Let's explore the key aspects of Independent Psychiatric Eligibility Reviews—what they are, why they matter, when they are needed, and how they can be optimized to enhance trial integrity and patient safety. By leveraging expert clinical adjudication, sponsors can improve diagnostic accuracy, reduce bias, and strengthen the overall reliability of CNS trial data.
What are Independent Psychiatric Eligibility Reviews?
Standardized, independent adjudication of screening data and supporting information is common in CNS clinical trials. In some trials, adjudication takes the form of Psychiatric Eligibility Reviews, in which an independent cohort of highly trained clinicians considers relevant psychiatric screening information, including documented diagnostic evaluation results, inclusionary scale data, data from other key scales, safety data, site investigator clinical notes, and audio/visual recordings of site rater assessments if collected at the site.

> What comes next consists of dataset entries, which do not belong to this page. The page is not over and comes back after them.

import Literature.NumberTheory.Sieve.BatemanHornMertensProduct
import Mathlib.NumberTheory.AlmostPrime
import HarnessLib

/-!
# Almost-prime values of a Bateman–Horn system, uniformly in the system

Topic `Literature/NumberTheory/Sieve` (next to `AletheiaZomleferFukshanskyGarcia2020ApplicationsBrunSieveProofs`
— the Brun-sieve UPPER bound `polyPrimeCount_le_brunSieve_holds` for Bateman–Horn systems — and
`BatemanHornMertensProduct.lean`). Everything in this file is PROVED (theorems only: no named
fact, no new definition, no `sorry`).

Let `f = (f₁, …, f_k)` be a Bateman–Horn system (`IsBatemanHornSystem f`) with `deg fᵢ = dᵢ`,
`F = ∏ fᵢ` of degree `G = ∑ dᵢ`, and `C(f) = batemanHornConst f = ∏_p (1 − 1/p)^{−k}(1 − ω_f(p)/p)`.
Diamond–Halberstam–Galway, *A Higher-Dimensional Sieve Method*, §11.5 treat the sequence
`𝒜 = {F(n) : 1 ≤ n ≤ x}` ("`κ = g`, … since `H(n) = O_H(n^G)` we may take `μ₀` to be any constant
larger than `G`") and show that `F(n)` is a `P_r` — has at most `r` prime factors counted with
multiplicity — for `≫ C(f) x/(log x)^k` integers `n ≤ x`, for every `r` exceeding the right-hand
side of (11.24) (Halberstam–Richert, *Sieve Methods*, Thm. 10.4). This file proves the
qualitative form of that statement, with `r = r(k, d)` and the implied constant `c = c(k) > 0`
depending on `k` and the degree vector `d` ONLY (not on the system):

* **`BatemanHornAlmostPrimes.batemanHorn_almostPrimes`** — for every `k` and `d : Fin k → ℕ`
  there are `r : ℕ` and `c > 0` such that for every Bateman–Horn system `f` of `k` polynomials
  with `deg fᵢ = dᵢ`, for all sufficiently large `x`,
  `c · C(f) · x/(log x)^k ≤ #{n ≤ x : ∏ fᵢ(n) ≠ 0 ∧ Ω(|∏ fᵢ(n)|) ≤ r}`
  (the count is spelled with Mathlib's `Nat.IsAtMostAlmostPrime r m ↔ m ≠ 0 ∧ Ω m ≤ r`).

The proof is the crude one through the Fundamental Lemma (the source's (11.24) gives the sharp
admissible `r` through the Diamond–Halberstam–Richert sieve, which the tree does not have in
dimension `κ > 1`): shift to `F(t) = ∏ fᵢ(t + n₀)` with all `fᵢ(n) ≥ 1` for `n ≥ n₀`; the values
`F(m)`, `1 ≤ m ≤ N = x − n₀`, form the tree's sifted sequence `polyAPSeq F N 1 0` with density
`ω_f(p)/p`, of sieve dimension `2G` with a constant depending on `G` only
(`PolyPrimeCountBrun.hasSieveDimension_rootDensity_of_le`), and remainders `|R_m| ≤ ω_F(m) ≤ m`;
the uniform Fundamental Lemma (`SieveSequence.fundamental_lemma_uniform_holds`) at
`z ≈ x^{1/(4s)}`, level `z^s`, with `s = s(k, d)` so large that `C_FL e^{−s} ≤ 1/2`, gives
`S(𝒜, z) ≥ N V(z)/2 − 4^s x^{1/2}`; Mertens' theorem along the system
(`BatemanHornMertens.tendsto_log_pow_mul_prod_one_sub_rootCount`:
`(log z)^k V(z) → C(f) e^{−kγ}`) gives `V(z) ≥ C(f) e^{−kγ}/(2 (log x)^k)` for large `x`; and an
`x^{1/(4s)}`-rough value `F(m) ≤ x^{G+1}` has `Ω(F(m)) ≤ 4s(G+1) =: r`. Hence the bound with
`c = e^{−kγ}/16`.
TODO(general form): the admissible `r` of (11.24), e.g. `r = 5` for two and `r = 9` for three
linear forms (Example 11.3; the tree's `DiamondHalberstam1997_twoLinear_P5_holds` is the case of two
linear forms).

## References
* H. G. Diamond, H. Halberstam, W. F. Galway, *A Higher-Dimensional Sieve Method*, Cambridge Tracts
  in Mathematics 177, CUP (2008): §11.5 (11.24)–(11.26) and Example 11.3 (PDF p. 107).
  [DiamondHalberstamGalway2008]
* H. Halberstam, H.-E. Richert, *Sieve Methods*, Academic Press (1974), Thm. 10.4.
  [HalberstamRichert1974]
-/

open Finset Filter Topology Polynomial
open scoped ArithmeticFunction.Omega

Why are independent Eligibility Reviews needed?
Independent Psychiatric Eligibility Reviews ensure standardization of the information that is considered for psychiatric eligibility, as well as uniformity of the processes used in subject disposition decision-making across cases, sites, and geographical regions. Such reviews also provide assurance that key pieces of information are considered in the final eligibility decision.

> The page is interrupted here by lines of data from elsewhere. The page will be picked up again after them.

/-- **Third scalar identity** (the last site, inverted): `ι_L X_L = c z_L [z_L²]`. [folklore] -/
theorem scalar_I3 : genInv ℂ L (xFac q hL (lastSite hL)) = genC ℂ q * zv (lastSite hL) * qbr (zv (lastSite hL) * zv (lastSite hL)) := by
  have hu0 : zv (lastSite hL) ≠ 0 := zv_ne_zero _
  have hqc : qbr (genC ℂ q) ≠ 0 := qbr_genC_ne_zero hq
  have huL : (lastSite hL).val + 1 = L := by simp; omega
  unfold xFac
  rw [mul_div_assoc (genC ℂ q) (zv (lastSite hL)), div_self hu0, mul_one, map_div₀, map_sub, genInv_tOf, genInv_tOf, map_inv₀,
    map_mul, map_qbr, genInv_genC, genInv_zv_last huL, inv_inv,
    show tOf q (zv (lastSite hL))⁻¹ - tOf q (zv (lastSite hL)) = -(tOf q (zv (lastSite hL)) - tOf q (zv (lastSite hL))⁻¹) by ring,
    tOf_sub_tOf_inv hq hu0, one_sub_genC_sq hq]
  field_simp

omit hq in
/-- `ι_L X_k = X_k^{inv}` for the other tail sites. [folklore] -/
theorem genInv_xFac {k : Fin L} (hk : k ≠ lastSite hL) : genInv ℂ L (xFac q hL k) = xFacInv q hL k := by
  have huL : (lastSite hL).val + 1 = L := by simp; omega
  have hkfix : genInv ℂ L (zv k) = zv k := genInv_zv_of_ne fun h => hk (Fin.ext (by simp; omega))
  unfold xFac xFacInv
  rw [map_div₀, map_sub, genInv_tOf, genInv_tOf, map_inv₀, map_mul, map_qbr, map_div₀, map_mul, genInv_genC,
    genInv_zv_last huL, inv_inv, hkfix]

omit hq hL in
/-- `ι_L` fixes the constant `A`. [folklore] -/
theorem genInv_aCoef : genInv ℂ L (aCoef q L n') = aCoef q L n' := by
  simp only [aCoef, map_mul, map_neg, map_pow, map_inv₀, genInv_genC]

/-- **The difference `z_L² G_k - ι_L G_k` through the Lagrange weights.** [cite: HagendorfLienardy2021, Prop. 3.7 (Case 2)] -/
theorem diff_gTail_of_ne {k : Fin L} (hk : n' ≤ k.val) (hkl : k ≠ lastSite hL) :
    zv (lastSite hL) ^ 2 * gTail q hL k - genInv ℂ L (gTail q hL k) =
      aCoef q L n' * (-genC ℂ q * zv (lastSite hL) * qbr (zv (lastSite hL) * zv (lastSite hL))) * rhoHat q hL k.castSucc := by
  rw [gTail_eq_rhoHat hL hq hk, map_mul, map_mul, genInv_aCoef, genInv_rhoHat hq hL,
    genInv_xFac hL hkl, nodeSwap, Equiv.swap_apply_of_ne_of_ne (fun h => hkl (Fin.castSucc_injective _ h)) (Fin.castSucc_ne_last k)]
  have := scalar_I1 hL hq k
  linear_combination aCoef q L n' * rhoHat q hL k.castSucc * this

/-- The same at the last site: both nodes `t_L` and `t_*` appear. [cite: HagendorfLienardy2021, Prop. 3.7 (Case 2)] -/
theorem diff_gTail_last (hlast : n' ≤ (lastSite hL).val) :
    zv (lastSite hL) ^ 2 * gTail q hL (lastSite hL) - genInv ℂ L (gTail q hL (lastSite hL)) =
      aCoef q L n' * (-genC ℂ q * zv (lastSite hL) * qbr (zv (lastSite hL) * zv (lastSite hL))) *
        (rhoHat q hL (lastSite hL).castSucc + rhoHat q hL (Fin.last L)) := by
  rw [gTail_eq_rhoHat hL hq hlast, map_mul, map_mul, genInv_aCoef, genInv_rhoHat hq hL,
    scalar_I3 hL hq, nodeSwap, Equiv.swap_apply_left]
  have := scalar_I2 hL hq
  linear_combination aCoef q L n' * rhoHat q hL (lastSite hL).castSucc * this

/-- **The differences sum to zero**: `Σ_{k ≥ n'} (z_L² G_k - ι_L G_k) = -A c z_L [z_L²] Σ_j ρ̂_j = 0`.
[cite: HagendorfLienardy2021, Prop. 3.7 (Case 2), (3.35)] -/
theorem sum_diff_gTail_eq_zero (h2 : 2 * n' + 1 ≤ L) :
    ∑ k ∈ tailSites L n', (zv (lastSite hL) ^ 2 * gTail q hL k - genInv ℂ L (gTail q hL k)) = 0 := by
  have hlast : n' ≤ (lastSite hL).val := by simp; omega
  have hmem : lastSite hL ∈ tailSites L n' := mem_tailSites.2 hlast
  rw [← add_sum_erase _ _ hmem, diff_gTail_last hL hq hlast,
    sum_congr rfl fun k hk => diff_gTail_of_ne hL hq (mem_tailSites.1 (mem_of_mem_erase hk)) (ne_of_mem_erase hk), ← mul_sum]
  have hsum := sum_rhoHat_eq_zero hL hq h2
  rw [sum_nodeSet hL, ← add_sum_erase _ _ hmem] at hsum
  linear_combination aCoef q L n' * (-genC ℂ q * zv (lastSite hL) * qbr (zv (lastSite hL) * zv (lastSite hL))) * hsum

/-- **Right reflection of the base component**: `ι_L Ψ_{a*} = z_L² Ψ_{a*}` (HL (3.35) ⇒ (3.26) for
`(1, …, n-1, N)` at `s = 1`, `β̄ → ∞`). [cite: HagendorfLienardy2021, Prop. 3.7 (Case 2), (3.35)] -/
theorem genInv_vPsi_aStar (h2 : 2 * n' + 1 ≤ L) :
    genInv ℂ L (vPsi q L (n' + 1) (aStar hL)) = zv (lastSite hL) ^ 2 * vPsi q L (n' + 1) (aStar hL) := by
  rw [vPsi_aStar_eq_sum q hL, map_mul, genInv_cFac hq hL, map_sum, mul_left_comm, ← sub_eq_zero, ← mul_sub, mul_sum, ← sum_sub_distrib]
  refine mul_eq_zero_of_right _ ?_
  have := sum_diff_gTail_eq_zero hL hq h2
  rw [← neg_eq_zero, ← this, ← sum_neg_distrib]
  exact sum_congr rfl fun k _ => by ring

end Scalar

/-! ### The right reflection relation for the components with the last site down -/

section RightDown

variable {q : ℂ} (hq : q ^ 2 + q + 1 = 0) {L' : ℕ}

/-- Appending a down spin at a new last site adds one down spin. [folklore] -/
theorem downCount_snoc_true (σ' : SpinConfig L') : downCount (Fin.snoc σ' true : SpinConfig (L' + 1)) = downCount σ' + 1 := by
  unfold downCount
  rw [card_filter, card_filter, Fin.sum_univ_castSucc]
  simp [Fin.snoc_castSucc, Fin.snoc_last]

/-- A move below the last site commutes with appending the last spin. [folklore] -/
theorem spinFlip_snoc {s t : Fin L'} (hst : s ≠ t) (σ' : SpinConfig L') (b : Bool) :
    spinFlip s.castSucc t.castSucc (Fin.snoc σ' b : SpinConfig (L' + 1)) = Fin.snoc (spinFlip s t σ') b := by
  have hst' : s.castSucc ≠ t.castSucc := fun h => hst (Fin.castSucc_injective _ h)
  funext j
  rcases Fin.eq_castSucc_or_eq_last j with ⟨k, rfl⟩ | rfl
  · rw [Fin.snoc_castSucc]
    by_cases hks : k = s
    · subst hks; rw [spinFlip_apply_left hst', spinFlip_apply_left hst, Fin.snoc_castSucc]
    · by_cases hkt : k = t
      · subst hkt; rw [spinFlip_apply_right, spinFlip_apply_right, Fin.snoc_castSucc]
      · rw [spinFlip_apply_of_ne (fun h => hks (Fin.castSucc_injective _ h)) (fun h => hkt (Fin.castSucc_injective _ h)),
          spinFlip_apply_of_ne hks hkt, Fin.snoc_castSucc]
  · rw [spinFlip_apply_of_ne (Fin.castSucc_ne_last s).symm (Fin.castSucc_ne_last t).symm, Fin.snoc_last, Fin.snoc_last]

Third party Psychiatric Eligibility Reviews also ensure sound clinical decision-making and appropriate subject disposition.
“Wisdom is knowing what you don’t know.” - Socrates
Not all site investigators have clinical expertise in disease course, varying disease symptom manifestations and severity levels, and common comorbidities, especially in studies for which the indication is a rare or complex disease.
Additionally, rates of diagnostic scale administration errors and misapplication of psychiatric diagnostic conventions are surprisingly high.2, 5Eligibility Review-related site investigator queries combined with provision of scale administration and scoring feedback has a two-pronged positive result – Confidence in subject selection is increased, and data validity and reliability improve prospectively.
When subjects who do not actually have the target indication or those who fail to satisfy all eligibility criteria are randomized, data noise and placebo response may increase, and the drug’s efficacy signal may be clouded. Having an external expert review the eligibility data can help ensure that only appropriate subjects are admitted into the study, thus increasing the likelihood of study success.
Independent Psychiatric Eligibility Reviews also control for the influence of cognitive bias.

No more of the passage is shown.